— Ага! — подтвердил я, не поднимая глаз.
— За что били? — тон его был скучным-скучным, и я сразу смекнул, что скука эта — деланная.
— На чужую землю зашёл милостыньку просить, — ответил я чистую правду.
— И давно землю топчешь милостыньки ради? — продолжил он допрос.
— Уж второй год как, — припустил я слезы в голос. — Как беда у меня стряслась, так вот и хожу Творца ради…
— Беда, говоришь, — хмыкнул он. — Ну, это дело обычное.
И тут он меня удивил. Взял двумя пальцами свой изумруд, поднёс к глазам — и сквозь него на меня поглядел.
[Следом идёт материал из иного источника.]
variable {L : CMField} {ι₁ : L →+* ℂ} (V : HermSpace3 L ι₁) (S : StubTree.SeesawDatum L)
variable
  (hGR : (cmSplittingDatum (L : Type) finProdFinEquiv (frameD V) (frameD_real V) (frameD_ne V) (dW S) (dW_real S) (dW_ne S)).CompatibleSplitting)
  (hGR₀ : (cmSplittingDatum (L : Type) (e₁) (frameD V) (frameD_real V) (frameD_ne V) (lineVec (L : Type) (dW S 0))
    (fun _ => dW_real S 0) (fun _ => dW_ne S 0)).CompatibleSplitting)
  (hGR₁ : (cmSplittingDatum (L : Type) (e₁) (frameD V) (frameD_real V) (frameD_ne V) (lineVec (L : Type) (dW S 1))
    (fun _ => dW_real S 1) (fun _ => dW_ne S 1)).CompatibleSplitting)
  (hGR₂ : (cmSplittingDatum (L : Type) (e₁) (frameD V) (frameD_real V) (frameD_ne V) (lineVec (L : Type) (dW' S 0))
    (fun _ => dW'_real S 0) (fun _ => dW'_ne S 0)).CompatibleSplitting)
  (hGR₃ : (cmSplittingDatum (L : Type) (e₁) (frameD V) (frameD_real V) (frameD_ne V) (lineVec (L : Type) (dW' S 1))
    (fun _ => dW'_real S 1) (fun _ => dW'_ne S 1)).CompatibleSplitting)
  (η₀ η₁ η₂ η₃ : CMAdelic (L : Type) (frameD V) × CMAdelicOne (L : Type) →* ℂˣ)
  (hV : IsAnisotropic L V.Hm)

/-! ### § 1. The finite factor of slot 0 -/

/-- the finite `U(W₀)(𝔸_f)` of the framed line `⟨a₀⟩`, `a₀ = dW S 0`. -/
abbrev UfZero : Type :=
  ↥(UnitaryGroup.finAdelic (↥(maximalRealSubfield L)) (L : Type) (IsCMField.complexConj L) 1
    (Matrix.diagonal (lineVec (L : Type) (dW S 0))))

/-- the framed finite pair element of `(g, u_f)`: `((1, finFrameCongr g), (1, u_f))` in `U(diag frameD V)(𝔸) × U(⟨a₀⟩)(𝔸)`. -/
def finPairD : ↥V.adelicFin × UfZero S →*
    CMAdelic (L : Type) (frameD V) × CMAdelic (L : Type) (lineVec (L : Type) (dW S 0)) :=
  (UnitaryGroup.finAdelicToAdelic (↥(maximalRealSubfield L)) (L : Type) (IsCMField.complexConj L) 3 (Matrix.diagonal (frameD V))).prodMap
      (UnitaryGroup.finAdelicToAdelic (↥(maximalRealSubfield L)) (L : Type) (IsCMField.complexConj L) 1
        (Matrix.diagonal (lineVec (L : Type) (dW S 0)))) |>.comp
    ((finFrameCongr (L : Type) V.Hm (frameG V) (frameD V) (frame_congr V)).prodMap (MonoidHom.id _))
import Literature.AlgebraicGeometry.Motives.HodgeThetaSubalgebraUnitaryOrthogonalChainPos
import Literature.AlgebraicGeometry.Motives.HodgeThetaSubalgebraUnitaryFortyOneFortyThreeGoodRankCores
import Literature.AlgebraicGeometry.Motives.HodgeThetaSubalgebraUnitaryEighteenTwentyFiveCore
import Literature.AlgebraicGeometry.Motives.HodgeThetaSubalgebraUnitaryTwentyFiveFiftyFourCorePart1
import Literature.AlgebraicGeometry.Motives.HodgeThetaSubalgebraUnitaryTwentyFiveSixtyFourCorePart1
import Literature.AlgebraicGeometry.Motives.HodgeThetaSubalgebraUnitaryTwentyFiveThirtySixCorePart1
import Literature.AlgebraicGeometry.Motives.HodgeThetaSubalgebraUnitaryTwentyFiveTwentyEightCore
import Literature.AlgebraicGeometry.Motives.HodgeThetaSubalgebraUnitaryTwentyFiveSeventyTwoCorePart2
import HarnessLib
import Literature.AlgebraicGeometry.Motives.HodgeThetaSubalgebraUnitaryEightNineCore
import Literature.AlgebraicGeometry.Motives.HodgeThetaSubalgebraUnitaryFiveCoreAll
import Literature.AlgebraicGeometry.Motives.HodgeThetaSubalgebraUnitaryNineElevenCore
import Literature.AlgebraicGeometry.Motives.HodgeThetaSubalgebraUnitarySixSevenCoreAll
import Literature.AlgebraicGeometry.Motives.HodgeThetaSubalgebraUnitaryThreeCoprimeCore
import Literature.AlgebraicGeometry.Motives.HodgeThetaSubalgebraUnitaryTwelveThirteenCore
import Summits.CriticalPhenomena.Ising3DConformalLimit.Theorems.OneArmHyperscaling.Negative.KSliceAndExponentLadder
import HarnessLib

/-!
# `OneArmHyperscaling` (item stmt-CriticalPhenomena-15591): the weak end of its exponent ladder is "polynomial one-arm decay"

Negative / structural knowledge about the crux
`Summit.CriticalPhenomena.Ising3DConformalLimit.Theses.ArmHyperscaling.OneArmHyperscaling`
(route ArmHyperscaling, r2), from the standing crux disprover (cdisprove, cycle 1; work file
`Cruxes/OneArmHyperscaling/Disproof.lean`; companion of `Negative/KSliceAndExponentLadder.lean`, whose
helpers it reuses). THEOREM-ONLY, no new definitions.
Notation: `m⁺_L = ⟨σ₀⟩⁺_{Λ_L;β_c(3),0}`, `G(x) = ⟨σ₀σ_x⟩_{β_c(3)}`; the ladder rung `p` is
`∃ K ≥ 1, ∃ C, ∀ n ≥ 1, (m⁺_{Kn})^p ≤ C·G(2ne₀)` (real power); the crux is `p = 2`, rungs `p < 1` are
false (`not_oneArmHyperscalingExp_of_lt_one`), larger `p` is weaker.

* `exists_oneArmExp_iff_polyDecay` — **some rung `p > 0` holds iff `m⁺_L ≤ C·L^{-a}` for all `L ≥ 1`, for
  some `a > 0`** (⇒: `(m⁺_{Kn})^p ≤ C C₁/n` by the infrared bound, `p`-th root, GKS volume monotonicity
  to leave the multiples of `K`; ⇐: `p = 2/a`, `K = 1`, Simon–Lieb `G(2ne₀) ≥ c/n²`). A polynomial
  upper bound on `m⁺_L` with ANY exponent on `ℤ³` is recorded as open by van Engelenburg–Garban–Panis–
  Severo (arXiv:2510.23423, after Thm 1.12; also Panis, arXiv:2406.15243, §1.4.1, Open Problem 1). Hence
  EVERY rung `p ≥ 1` of the crux's ladder is open today and the crux is its sharp rung: the reason the
  statement resists both proof and cheap refutation.

References: D. van Engelenburg, C. Garban, R. Panis, F. Severo, arXiv:2510.23423 (2025); R. Panis,
arXiv:2406.15243 (2024), §1.4.1; B. Simon, Comm. Math. Phys. 77 (1980) 111; J. Fröhlich, B. Simon,
T. Spencer, Comm. Math. Phys. 50 (1976) 79.
-/

noncomputable section

namespace Summit.CriticalPhenomena.Ising3DConformalLimit.OneArmHyperscalingNegative

open Literature.Probability.LatticeModels Finset Filter Topology

/-- **Some rung of the ladder ⇔ polynomial one-arm decay.** [cite: VanEngelenburgGarbanPanisSevero2025, Theorem 1.1] -/
theorem exists_oneArmExp_iff_polyDecay :
    (∃ p : ℝ, 0 < p ∧ ∃ K : ℕ, 1 ≤ K ∧ ∃ C : ℝ, ∀ n : ℕ, 1 ≤ n →
        (isingCorr (zdGraph 3) (box 3 (K * n)) (criticalBeta 3) 0 BoundaryCondition.plus
          ({0} : Finset (Site 3))) ^ p ≤ C * criticalTwoPoint 3 (Pi.single 0 (2 * (n : ℤ)))) ↔
      ∃ a : ℝ, 0 < a ∧ ∃ C : ℝ, ∀ L : ℕ, 1 ≤ L →
        isingCorr (zdGraph 3) (box 3 L) (criticalBeta 3) 0 BoundaryCondition.plus
          ({0} : Finset (Site 3)) ≤ C * (L : ℝ) ^ (-a) := by
  set m : ℕ → ℝ := fun L =>
    isingCorr (zdGraph 3) (box 3 L) (criticalBeta 3) 0 BoundaryCondition.plus ({0} : Finset (Site 3))
    with hmdef
  have hm0 : ∀ L, 0 ≤ m L := fun L => boxMag_nonneg L
  have hm1 : ∀ L, m L ≤ 1 := fun L => boxMag_le_one L
  have hmpos : ∀ L, 0 < m L := fun L => boxMag_pos L
  have hanti : ∀ {L L' : ℕ}, L ≤ L' → m L' ≤ m L := fun h =>
    isingCorr_plus_le_of_subset (zdGraph 3) (criticalBeta_nonneg 3) le_rfl
      (Finset.singleton_subset_iff.2 (zero_mem_box 3 _)) (box_mono 3 h)
  show (∃ p : ℝ, 0 < p ∧ ∃ K : ℕ, 1 ≤ K ∧ ∃ C : ℝ, ∀ n : ℕ, 1 ≤ n →
      m (K * n) ^ p ≤ C * criticalTwoPoint 3 (Pi.single 0 (2 * (n : ℤ)))) ↔
    ∃ a : ℝ, 0 < a ∧ ∃ C : ℝ, ∀ L : ℕ, 1 ≤ L → m L ≤ C * (L : ℝ) ^ (-a)
  constructor
  · rintro ⟨p, hp, K, hK, C, hC⟩
    obtain ⟨C₁, hC₁, hup⟩ := axisTwoPoint_le
    have hK0 : (0 : ℝ) < K := by exact_mod_cast hK
    set B : ℝ := max C 0 * C₁ with hB
    have hB0 : 0 ≤ B := by positivity
    have hmul : ∀ n : ℕ, 1 ≤ n → m (K * n) ≤ (B / n) ^ (1 / p) := by
      intro n hn
      have hn0 : (0 : ℝ) < n := by exact_mod_cast hn
      have h1 : m (K * n) ^ p ≤ B / n := by
        have := (hC n hn).trans ((mul_le_mul_of_nonneg_right (le_max_left _ _)
          (axisTwoPoint_pos hn).le).trans (mul_le_mul_of_nonneg_left (hup n hn) (le_max_right _ _)))
        rwa [← mul_div_assoc] at this
      have h2 := Real.rpow_le_rpow (Real.rpow_nonneg (hm0 _) p) h1 (by positivity : (0:ℝ) ≤ 1 / p)
      rw [one_div] at h2 ⊢
      rwa [Real.rpow_rpow_inv (hm0 _) hp.ne'] at h2
    refine ⟨1 / p, by positivity, max (B ^ (1 / p) * ((2 * K : ℕ) : ℝ) ^ (1 / p)) ((K : ℝ) ^ (1 / p)),
      fun L hL => ?_⟩
    have hL0 : (0 : ℝ) < L := by exact_mod_cast hL
    rcases lt_or_ge L K with hLK | hLK
    · have h1 : (1 : ℝ) ≤ (K : ℝ) ^ (1 / p) * (L : ℝ) ^ (-(1 / p)) := by
        rw [Real.rpow_neg hL0.le, ← div_eq_mul_inv, le_div_iff₀ (Real.rpow_pos_of_pos hL0 _), one_mul]
        exact Real.rpow_le_rpow hL0.le (by exact_mod_cast hLK.le) (by positivity)
      calc m L ≤ 1 := hm1 L
        _ ≤ (K : ℝ) ^ (1 / p) * (L : ℝ) ^ (-(1 / p)) := h1
        _ ≤ _ := by gcongr; exact le_max_right _ _
    · set n : ℕ := L / K with hn
      have hn1 : 1 ≤ n := (Nat.one_le_div_iff (by omega)).2 hLK
      have hn0 : (0 : ℝ) < n := by exact_mod_cast hn1
      have hKn : K * n ≤ L := Nat.mul_div_le L K
      have hL2 : L < 2 * K * n := by
        have := Nat.lt_mul_div_succ L (show 0 < K by omega)
        nlinarith
      have h1 : m L ≤ (B / n) ^ (1 / p) := (hanti hKn).trans (hmul n hn1)
      have h2 : (B / n) ^ (1 / p) = B ^ (1 / p) * (n : ℝ) ^ (-(1 / p)) := by
        rw [Real.div_rpow hB0 hn0.le, Real.rpow_neg hn0.le, div_eq_mul_inv]
      have h3 : (n : ℝ) ^ (-(1 / p)) ≤ ((2 * K : ℕ) : ℝ) ^ (1 / p) * (L : ℝ) ^ (-(1 / p)) := by
        have hL2' : (L : ℝ) ≤ ((2 * K : ℕ) : ℝ) * n := by exact_mod_cast hL2.le
        have h4 : ((L : ℝ) / ((2 * K : ℕ) : ℝ)) ^ (1 / p) ≤ (n : ℝ) ^ (1 / p) := by
          refine Real.rpow_le_rpow (by positivity) ?_ (by positivity)
          rw [div_le_iff₀ (by positivity)]
          linarith
        rw [Real.div_rpow hL0.le (by positivity)] at h4
        rw [Real.rpow_neg hn0.le, Real.rpow_neg hL0.le, ← div_eq_mul_inv,
          le_div_iff₀ (Real.rpow_pos_of_pos hL0 _)]
        rw [div_le_iff₀ (Real.rpow_pos_of_pos (by positivity) _)] at h4
        rw [inv_mul_le_iff₀ (Real.rpow_pos_of_pos hn0 _)]
        linarith
      calc m L ≤ B ^ (1 / p) * (n : ℝ) ^ (-(1 / p)) := h2 ▸ h1
        _ ≤ B ^ (1 / p) * (((2 * K : ℕ) : ℝ) ^ (1 / p) * (L : ℝ) ^ (-(1 / p))) := by gcongr
        _ = B ^ (1 / p) * ((2 * K : ℕ) : ℝ) ^ (1 / p) * (L : ℝ) ^ (-(1 / p)) := by ring
        _ ≤ _ := by gcongr; exact le_max_left _ _
  · rintro ⟨a, ha, C, hC⟩
    obtain ⟨c, hc, hG⟩ := le_axisTwoPoint
    have hCpos : 0 < C := by
      have h1 := hC 1 le_rfl
      have h2 := hmpos 1
      simp at h1
      linarith
    refine ⟨2 / a, by positivity, 1, le_rfl, C ^ (2 / a) / c, fun n hn => ?_⟩
    have hn0 : (0 : ℝ) < n := by exact_mod_cast hn
    rw [one_mul]
    have h1 : m n ^ (2 / a) ≤ (C * (n : ℝ) ^ (-a)) ^ (2 / a) :=
      Real.rpow_le_rpow (hm0 _) (hC n hn) (by positivity)
    have h2 : (C * (n : ℝ) ^ (-a)) ^ (2 / a) = C ^ (2 / a) * ((n : ℝ) ^ 2)⁻¹ := by
      rw [Real.mul_rpow hCpos.le (Real.rpow_nonneg hn0.le _), ← Real.rpow_mul hn0.le,
        show -a * (2 / a) = -(2 : ℕ) by rw [Nat.cast_ofNat]; field_simp, Real.rpow_neg hn0.le,
        Real.rpow_natCast]
    have h3 := hG n hn
    calc m n ^ (2 / a) ≤ C ^ (2 / a) * ((n : ℝ) ^ 2)⁻¹ := h2 ▸ h1
      _ = C ^ (2 / a) / c * (c / (n : ℝ) ^ 2) := by field_simp
      _ ≤ C ^ (2 / a) / c * criticalTwoPoint 3 (Pi.single 0 (2 * (n : ℤ))) := by gcongr

end Summit.CriticalPhenomena.Ising3DConformalLimit.OneArmHyperscalingNegative

end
Будто прозрачен его камень.
— Господин, — подал голос парнишка, его спутник, — нам ещё для госпожи Киури-тмаа глазные капли готовить… и вообще дел по горло…
— Погоди, Халти, — не глядя в его сторону, откликнулся мой спаситель, — тут, видишь, беда у человека.
— Ясно, — хмуро отозвался парень, которого, как выяснилось, Халти звать.
— Ну и вот, — усмехнулся господин и вновь повернулся ко мне. — Как твоё имя?
— Гилар, — без заминки откликнулся я.
— Лет тебе сколько?
— Пятнадцатый год весной пошёл, — ответил я опять же чистую правду.
— Второй год, значит, бродишь по дорогам Творца ради?
— Ага! — А что я ещё мог тут сказать? В подробности пускаться? Так сейчас не след, это после…
— И как, нравится жизнь бродяжья?
Я очень громко всхлипнул и помотал головой.
— В услуженье ко мне пойдёшь?
Так вот сразу и сказал. Как у нас в трактире говорили, «открутить быку хвост».
— А вы кто? — поднял я на спасителя своего глаза. Честно так посмотрел — мол, впервые вас, господин, вижу, а невесть с кем дел не имею.
— Это ж господин Алаглани, придурок! — вмешался Халти. — Наипервейший городской лекарь и аптекарь, почётный гражданин и кавалер ордена Высокой Руки!